1. Use version control

At Scientifically Sound, I know we say this a lot but without version control there really is no other way for you (ie. your future self) or others who use your code to keep track of changes to the code, what the code does, and what versions were released. Think of version control as being similar to Dropbox with the added benefit that you can see the difference between version changes and synchronise files between many programmers and machines. Check out our tutorials on Git for version control and its web-based repository GitHub.

2. Document your code and usage

There are plenty examples of how NOT to write redundant code documentation, somewhat like this. The key idea is to write good documentation in the README file. The documentation should explain what the software does, list dependencies, provide installation instructions, and give a few example commands to get a user started.
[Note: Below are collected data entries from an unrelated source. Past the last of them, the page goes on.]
/-! ### The summability criterion -/

/-- **Summability criterion for `A ⋆ C`.**  Let `A`, `C` be multiplicative real arithmetic
functions with `C ≥ 0`, `A(p) + C(p) = 0` for every prime `p`, `A(p^i) = 0` for `i > k`,
`A(p^i) = 0` for `i ≥ 2` and `p > P₀`, and `C(p^m) ≤ (m+1)^k G_p^m` with `0 ≤ G_p ≤ D` and
`G_p + 1 ≤ p`.  Then `Σ_m |(A ⋆ C)(m)|/m < ∞`.
Proof: `m ↦ (A ⋆ C)(m)/m` is multiplicative with value `1` at `1` and `0` at every prime; at
`p^j` it is bounded by the Cauchy product of the finitely supported `|A(p^i)|/p^i` and the
summable `C(p^m)/p^m ≤ (m+1)^k (G_p/p)^m` (`G_p/p < 1`), so each local series converges; for
`p > max(P₀, 2D)` only `i = 0, 1` contribute, `|(A ⋆ C)(p^{m+2})| ≤ (1 + 2^k)(m+3)^k G_p^{m+2}` and
`G_p/p ≤ min(D/p, 1/2)`, so the local excess is `≤ K/p²`; the finitely many small primes are
absorbed into the constant, and the tree's majorant lemmas
(`summable_norm_of_summable_norm_prime_pow`, `prod_tsum_norm_prime_pow_le_exp`) conclude.
[folklore] -/
theorem summable_abs_mul_div_of_local {k : ℕ} {A C : ArithmeticFunction ℝ}
    (hA : A.IsMultiplicative) (hC : C.IsMultiplicative) (hC0 : ∀ n, 0 ≤ C n)
    (hAC : ∀ p : ℕ, p.Prime → A p + C p = 0)
    (hAk : ∀ p : ℕ, p.Prime → ∀ i : ℕ, k < i → A (p ^ i) = 0)
    {P₀ : ℕ} (hA2 : ∀ p : ℕ, p.Prime → P₀ < p → ∀ i : ℕ, 2 ≤ i → A (p ^ i) = 0)
    {D : ℝ} (hCG : ∀ p : ℕ, p.Prime → ∃ G : ℝ, 0 ≤ G ∧ G ≤ D ∧ G + 1 ≤ p ∧
      ∀ m : ℕ, C (p ^ m) ≤ ((m : ℝ) + 1) ^ k * G ^ m) :
    Summable (fun m : ℕ => |(A * C) m| / m) := by
  set E : ArithmeticFunction ℝ := A * C with hEdef
  have hE : E.IsMultiplicative := hA.mul hC
  -- the complex-valued multiplicative function `F(m) = E(m)/m`
  set F : ℕ → ℂ := fun m => ((E m / m : ℝ) : ℂ) with hF
  have hnF : ∀ m, ‖F m‖ = |E m| / m := fun m => by
    simp only [hF, Complex.norm_real, Real.norm_eq_abs, abs_div, Nat.abs_cast]
  have hF1 : F 1 = 1 := by simp [hF, hE.map_one]
  have hFmul : ∀ {m n : ℕ}, m.Coprime n → F (m * n) = F m * F n := by
    intro m n hmn
    simp only [hF, hE.map_mul_of_coprime hmn, Nat.cast_mul]
    push_cast
    ring
  -- prime-power values of `E`
  have hEpow : ∀ {p : ℕ}, p.Prime → ∀ j : ℕ,
      E (p ^ j) = ∑ i ∈ range (j + 1), A (p ^ i) * C (p ^ (j - i)) :=
    fun hp j => mul_apply_prime_pow A C hp j
  have hEp : ∀ {p : ℕ}, p.Prime → E p = 0 := by
    intro p hp
    rw [hEdef, mul_apply_prime hA hC hp]
    exact hAC p hp
  -- local majorant `|E(p^j)|/p^j ≤ Σ_{i+m=j} (|A(p^i)|/p^i)(C(p^m)/p^m)`
  have hloc : ∀ {p : ℕ}, p.Prime → ∀ j : ℕ, ‖F (p ^ j)‖ ≤
      ∑ x ∈ antidiagonal j, |A (p ^ x.1)| / (p : ℝ) ^ x.1 * (C (p ^ x.2) / (p : ℝ) ^ x.2) := by
    intro p hp j
    have hp0 : (0 : ℝ) < p := by exact_mod_cast hp.pos
    rw [hnF, Nat.sum_antidiagonal_eq_sum_range_succ
      (fun a b => |A (p ^ a)| / (p : ℝ) ^ a * (C (p ^ b) / (p : ℝ) ^ b)) j, hEpow hp j,
      Nat.cast_pow]
    calc |∑ i ∈ range (j + 1), A (p ^ i) * C (p ^ (j - i))| / (p : ℝ) ^ j
        ≤ (∑ i ∈ range (j + 1), |A (p ^ i) * C (p ^ (j - i))|) / (p : ℝ) ^ j :=
          div_le_div_of_nonneg_right (abs_sum_le_sum_abs _ _) (by positivity)
      _ = ∑ i ∈ range (j + 1),
            |A (p ^ i)| / (p : ℝ) ^ i * (C (p ^ (j - i)) / (p : ℝ) ^ (j - i)) := by
          rw [sum_div]
          refine sum_congr rfl fun i hi => ?_
          have hij : i ≤ j := Nat.lt_succ_iff.mp (mem_range.mp hi)
          rw [abs_mul, abs_of_nonneg (hC0 _),
            show (p : ℝ) ^ j = (p : ℝ) ^ i * (p : ℝ) ^ (j - i) by
              rw [← pow_add, Nat.add_sub_cancel' hij],
            mul_div_mul_comm]
  -- summability of the majorant at every prime
  have hmaj : ∀ {p : ℕ}, p.Prime → Summable (fun j : ℕ =>
      ∑ x ∈ antidiagonal j, |A (p ^ x.1)| / (p : ℝ) ^ x.1 * (C (p ^ x.2) / (p : ℝ) ^ x.2)) := by
    intro p hp
    obtain ⟨G, hG0, -, hGp, hCm⟩ := hCG p hp
    have hp0 : (0 : ℝ) < p := by exact_mod_cast hp.pos
    have hu : Summable (fun i : ℕ => |A (p ^ i)| / (p : ℝ) ^ i) := by
      refine summable_of_ne_finset_zero (s := range (k + 1)) fun i hi => ?_
      rw [mem_range, not_lt] at hi
      rw [hAk p hp i (by omega), abs_zero, zero_div]
    have hx1 : G / p < 1 := by rw [div_lt_one hp0]; linarith
    have hx0 : 0 ≤ G / p := div_nonneg hG0 hp0.le
    have hv : Summable (fun m : ℕ => C (p ^ m) / (p : ℝ) ^ m) := by
      have hs : Summable (fun m : ℕ => ((m : ℝ) + (1 : ℕ)) ^ k * (G / p) ^ m) :=
        summable_natCast_add_pow_mul_pow 1 k (by rwa [Real.norm_of_nonneg hx0])
      refine Summable.of_nonneg_of_le (fun m => div_nonneg (hC0 _) (pow_nonneg hp0.le _))
        (fun m => ?_) hs
      rw [Nat.cast_one, div_pow, ← mul_div_assoc, div_le_div_iff_of_pos_right (pow_pos hp0 _)]
      exact hCm m
    have hu0 : ∀ i, 0 ≤ |A (p ^ i)| / (p : ℝ) ^ i := fun i =>
      div_nonneg (abs_nonneg _) (pow_nonneg hp0.le _)
    have hv0 : ∀ m, 0 ≤ C (p ^ m) / (p : ℝ) ^ m := fun m =>
      div_nonneg (hC0 _) (pow_nonneg hp0.le _)
    exact summable_sum_mul_antidiagonal_of_summable_mul
      (f := fun i => |A (p ^ i)| / (p : ℝ) ^ i) (g := fun m => C (p ^ m) / (p : ℝ) ^ m)
      (hu.mul_of_nonneg hv hu0 hv0)
  -- every local series converges
  have hsumF : ∀ {p : ℕ}, p.Prime → Summable (fun j : ℕ => ‖F (p ^ j)‖) := fun hp =>
    (hmaj hp).of_nonneg_of_le (fun _ => norm_nonneg _) (hloc hp)
  -- constants
  have hhalf : ‖(1 / 2 : ℝ)‖ < 1 := by
    rw [Real.norm_of_nonneg (by norm_num)]
    norm_num
  set S : ℝ := ∑' m : ℕ, ((m : ℝ) + (3 : ℕ)) ^ k * (1 / 2 : ℝ) ^ m with hS
  have hSsum : Summable (fun m : ℕ => ((m : ℝ) + (3 : ℕ)) ^ k * (1 / 2 : ℝ) ^ m) :=
    summable_natCast_add_pow_mul_pow 3 k hhalf
  have hS0 : 0 ≤ S := tsum_nonneg fun m => by positivity
  have hD0 : 0 ≤ D := by
    obtain ⟨G, hG0, hGD, -⟩ := hCG 2 Nat.prime_two
    linarith
  set K : ℝ := (1 + 2 ^ k) * D ^ 2 * S with hK
  have hK0 : 0 ≤ K := by positivity
  set P₁ : ℕ := max P₀ ⌈2 * D⌉₊ with hP₁
  -- the local excess `t'(p) = Σ_{j ≥ 2} |E(p^j)|/p^j`
  set t' : ℕ → ℝ := fun p => ∑' j : ℕ, ‖F (p ^ (j + 2))‖ with ht'
  have ht'0 : ∀ p, 0 ≤ t' p := fun p => tsum_nonneg fun _ => norm_nonneg _
  -- good primes: `t'(p) ≤ K/p²`
  have hgood : ∀ {p : ℕ}, p.Prime → P₁ < p → t' p ≤ K / (p : ℝ) ^ 2 := by
    intro p hp hP
    obtain ⟨G, hG0, hGD, hGp, hCm⟩ := hCG p hp
    have hp0 : (0 : ℝ) < p := by exact_mod_cast hp.pos
    have hP0p : P₀ < p := lt_of_le_of_lt (le_max_left _ _) hP
    have h2D : 2 * D ≤ p := by
      have h1 : ⌈2 * D⌉₊ < p := lt_of_le_of_lt (le_max_right _ _) hP
      have h2 : (⌈2 * D⌉₊ : ℝ) < p := by exact_mod_cast h1
      linarith [Nat.le_ceil (2 * D)]
    have hxhalf : G / p ≤ 1 / 2 := by
      rw [div_le_iff₀ hp0]
      linarith
    have hx0 : 0 ≤ G / p := div_nonneg hG0 hp0.le
    -- only `i = 0, 1` contribute beyond `P₀`
    have hEval : ∀ m : ℕ, E (p ^ (m + 2)) = C (p ^ (m + 2)) + A p * C (p ^ (m + 1)) := by
      intro m
      rw [hEpow hp, sum_range_succ', sum_range_succ', sum_eq_zero (fun i _ => ?_)]
      · have e1 : m + 2 - (0 + 1) = m + 1 := by omega
        rw [e1]
        simp only [zero_add, pow_one, pow_zero, Nat.sub_zero, hA.map_one, one_mul]
        ring
      · rw [hA2 p hp hP0p (i + 1 + 1) (by omega), zero_mul]
    have hAp : |A p| ≤ 2 ^ k * G := by
      have h1 : A p = -C p := by linarith [hAC p hp]
      have h2 : C (p ^ 1) ≤ (((1 : ℕ) : ℝ) + 1) ^ k * G ^ 1 := hCm 1
      rw [pow_one, Nat.cast_one, pow_one] at h2
      rw [h1, abs_neg, abs_of_nonneg (hC0 p)]
      calc C p ≤ ((1 : ℝ) + 1) ^ k * G := h2
        _ = 2 ^ k * G := by norm_num
    -- pointwise bound at `p^(m+2)`
    have hpt : ∀ m : ℕ, ‖F (p ^ (m + 2))‖ ≤
        (1 + 2 ^ k) * D ^ 2 / (p : ℝ) ^ 2 * (((m : ℝ) + (3 : ℕ)) ^ k * (1 / 2 : ℝ) ^ m) := by
      intro m
      rw [hnF, hEval m]
      have hC2 : C (p ^ (m + 2)) ≤ ((m : ℝ) + 3) ^ k * G ^ (m + 2) := by
        have h := hCm (m + 2)
        have e : (((m + 2 : ℕ) : ℝ) + 1) = (m : ℝ) + 3 := by push_cast; ring
        rwa [e] at h
      have hC1 : C (p ^ (m + 1)) ≤ ((m : ℝ) + 3) ^ k * G ^ (m + 1) := by
        have h := hCm (m + 1)
        have e : (((m + 1 : ℕ) : ℝ) + 1) = (m : ℝ) + 2 := by push_cast; ring
        rw [e] at h
        have : ((m : ℝ) + 2) ^ k ≤ ((m : ℝ) + 3) ^ k :=
          pow_le_pow_left₀ (by positivity) (by linarith) k
        exact h.trans (mul_le_mul_of_nonneg_right this (pow_nonneg hG0 _))
      have hnum : |C (p ^ (m + 2)) + A p * C (p ^ (m + 1))| ≤
          (1 + 2 ^ k) * ((m : ℝ) + 3) ^ k * G ^ (m + 2) := by
        calc |C (p ^ (m + 2)) + A p * C (p ^ (m + 1))|
            ≤ |C (p ^ (m + 2))| + |A p * C (p ^ (m + 1))| := abs_add_le _ _
          _ = C (p ^ (m + 2)) + |A p| * C (p ^ (m + 1)) := by
              rw [abs_of_nonneg (hC0 _), abs_mul, abs_of_nonneg (hC0 _)]
          _ ≤ ((m : ℝ) + 3) ^ k * G ^ (m + 2) +
                2 ^ k * G * (((m : ℝ) + 3) ^ k * G ^ (m + 1)) :=
              add_le_add hC2 (mul_le_mul hAp hC1 (hC0 _) (by positivity))
          _ = (1 + 2 ^ k) * ((m : ℝ) + 3) ^ k * G ^ (m + 2) := by ring
      have hp2 : (0 : ℝ) < (p : ℝ) ^ (m + 2) := pow_pos hp0 _
      rw [Nat.cast_pow, div_le_iff₀ hp2]
      have h1 : (G / p) ^ 2 ≤ (D / p) ^ 2 :=
        pow_le_pow_left₀ hx0 (div_le_div_of_nonneg_right hGD hp0.le) 2
      have h2 : (G / p) ^ m ≤ (1 / 2) ^ m := pow_le_pow_left₀ hx0 hxhalf m
      have h3 : (0 : ℝ) ≤ (1 + 2 ^ k) * ((m : ℝ) + 3) ^ k := by positivity
      have e : G ^ (m + 2) = (G / p) ^ (m + 2) * (p : ℝ) ^ (m + 2) := by
        rw [div_pow, div_mul_cancel₀ _ (pow_ne_zero _ hp0.ne')]
      have h4 : (G / p) ^ (m + 2) ≤ (D / p) ^ 2 * (1 / 2) ^ m := by
        rw [pow_add, mul_comm]
        exact mul_le_mul h1 h2 (by positivity) (by positivity)
      calc |C (p ^ (m + 2)) + A p * C (p ^ (m + 1))|
          ≤ (1 + 2 ^ k) * ((m : ℝ) + 3) ^ k * G ^ (m + 2) := hnum
        _ = (1 + 2 ^ k) * ((m : ℝ) + 3) ^ k * (G / p) ^ (m + 2) * (p : ℝ) ^ (m + 2) := by
            rw [e]
            ring
        _ ≤ (1 + 2 ^ k) * ((m : ℝ) + 3) ^ k * ((D / p) ^ 2 * (1 / 2) ^ m) *
              (p : ℝ) ^ (m + 2) :=
            mul_le_mul_of_nonneg_right (mul_le_mul_of_nonneg_left h4 h3) hp2.le
        _ = (1 + 2 ^ k) * D ^ 2 / (p : ℝ) ^ 2 * (((m : ℝ) + (3 : ℕ)) ^ k * (1 / 2 : ℝ) ^ m) *
              (p : ℝ) ^ (m + 2) := by
            push_cast
            rw [div_pow]
            ring
    have hs2 : Summable (fun m : ℕ => ‖F (p ^ (m + 2))‖) :=
      (summable_nat_add_iff (f := fun j : ℕ => ‖F (p ^ j)‖) 2).mpr (hsumF hp)
    calc t' p = ∑' m : ℕ, ‖F (p ^ (m + 2))‖ := rfl
      _ ≤ ∑' m : ℕ, (1 + 2 ^ k) * D ^ 2 / (p : ℝ) ^ 2 *
            (((m : ℝ) + (3 : ℕ)) ^ k * (1 / 2 : ℝ) ^ m) :=
          hs2.tsum_le_tsum hpt (hSsum.mul_left _)
      _ = K / (p : ℝ) ^ 2 := by
          rw [tsum_mul_left, hK]
          ring
  -- all primes: absorb the finitely many `p ≤ P₁`
  set K₀ : ℝ := ∑ q ∈ (range (P₁ + 1)).filter Nat.Prime, t' q * (q : ℝ) ^ 2 with hK₀
  have hK₀0 : 0 ≤ K₀ := sum_nonneg fun q _ => mul_nonneg (ht'0 q) (by positivity)
  have hall : ∀ p : Nat.Primes, t' p ≤ (K + K₀) / ((p : ℕ) : ℝ) ^ 2 := by
    intro p
    have hp : (p : ℕ).Prime := p.2
    have hp0 : (0 : ℝ) < (p : ℕ) := by exact_mod_cast hp.pos
    have hp2 : (0 : ℝ) < ((p : ℕ) : ℝ) ^ 2 := pow_pos hp0 2
    rw [le_div_iff₀ hp2]
    rcases lt_or_ge P₁ p with hP | hP
    · have h1 : t' p * ((p : ℕ) : ℝ) ^ 2 ≤ K := (le_div_iff₀ hp2).mp (hgood hp hP)
      linarith
    · have hmem : (p : ℕ) ∈ (range (P₁ + 1)).filter Nat.Prime := by
        rw [mem_filter, mem_range]
        exact ⟨Nat.lt_succ_of_le hP, hp⟩
      have h1 : t' p * ((p : ℕ) : ℝ) ^ 2 ≤ K₀ :=
        single_le_sum (f := fun q => t' q * (q : ℝ) ^ 2)
          (fun q _ => mul_nonneg (ht'0 q) (by positivity)) hmem
      linarith
  -- summability of the local excesses over the primes
  set t : Nat.Primes → ℝ := fun p => t' p with ht
  have ht0 : ∀ p, 0 ≤ t p := fun p => ht'0 p
  have htsum : Summable t := by
    have h2 : Summable (fun p : Nat.Primes => (K + K₀) * ((p : ℕ) : ℝ) ^ (-2 : ℝ)) :=
      ((Nat.Primes.summable_rpow).mpr (by norm_num)).mul_left _
    refine Summable.of_nonneg_of_le ht0 (fun p => ?_) h2
    have hp0 : (0 : ℝ) ≤ (p : ℕ) := by positivity
    rw [Real.rpow_neg hp0, Real.rpow_two, ← div_eq_mul_inv]
    exact hall p
  -- `Σ_j |E(p^j)|/p^j = 1 + 0 + t(p)`
  have hle : ∀ p : Nat.Primes, ∑' j : ℕ, ‖F ((p : ℕ) ^ j)‖ ≤ 1 + t p := by
    intro p
    have hp : (p : ℕ).Prime := p.2
    have hs := hsumF hp
    have hs1 : Summable (fun j : ℕ => ‖F ((p : ℕ) ^ (j + 1))‖) :=
      (summable_nat_add_iff (f := fun j : ℕ => ‖F ((p : ℕ) ^ j)‖) 1).mpr hs
    have h0 : ‖F ((p : ℕ) ^ 0)‖ = 1 := by rw [pow_zero, hF1, norm_one]
    have h1 : ‖F ((p : ℕ) ^ (0 + 1))‖ = 0 := by
      rw [zero_add, pow_one, hnF, hEp hp, abs_zero, zero_div]
    have h2 : ∑' j : ℕ, ‖F ((p : ℕ) ^ (j + 1 + 1))‖ = t p := rfl
    rw [hs.tsum_eq_zero_add, hs1.tsum_eq_zero_add, h0, h1, h2, zero_add]
  -- the majorant argument
  have hB := fun s : Finset ℕ => prod_tsum_norm_prime_pow_le_exp (f := F) ht0 htsum hle s
  have hsum : Summable fun n => ‖F n‖ :=
    summable_norm_of_summable_norm_prime_pow hF1 hFmul hsumF hB
  exact hsum.congr fun m => hnF m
3. Make common operations easy to control

Write a program so that the parameters that change the most often can be configured from the command line. To Windows and Mac users, it might seem a little strange to put extra work into writing programs with command line functionality. I started to appreciate the benefits of this when testing small programs written by others and tweaking different parameters at the command line. If nothing else, it helped me think about how to write more generalisable code for future projects that tend to require the same functions.

4. Version your releases

For the slightly more advanced programmers, release your software with a version stamp so the same version can be retrieved in future. This way, software published with a paper can be used to reproduce the results, and a particular software version executed with the same parameters should give identical results no matter when it is run.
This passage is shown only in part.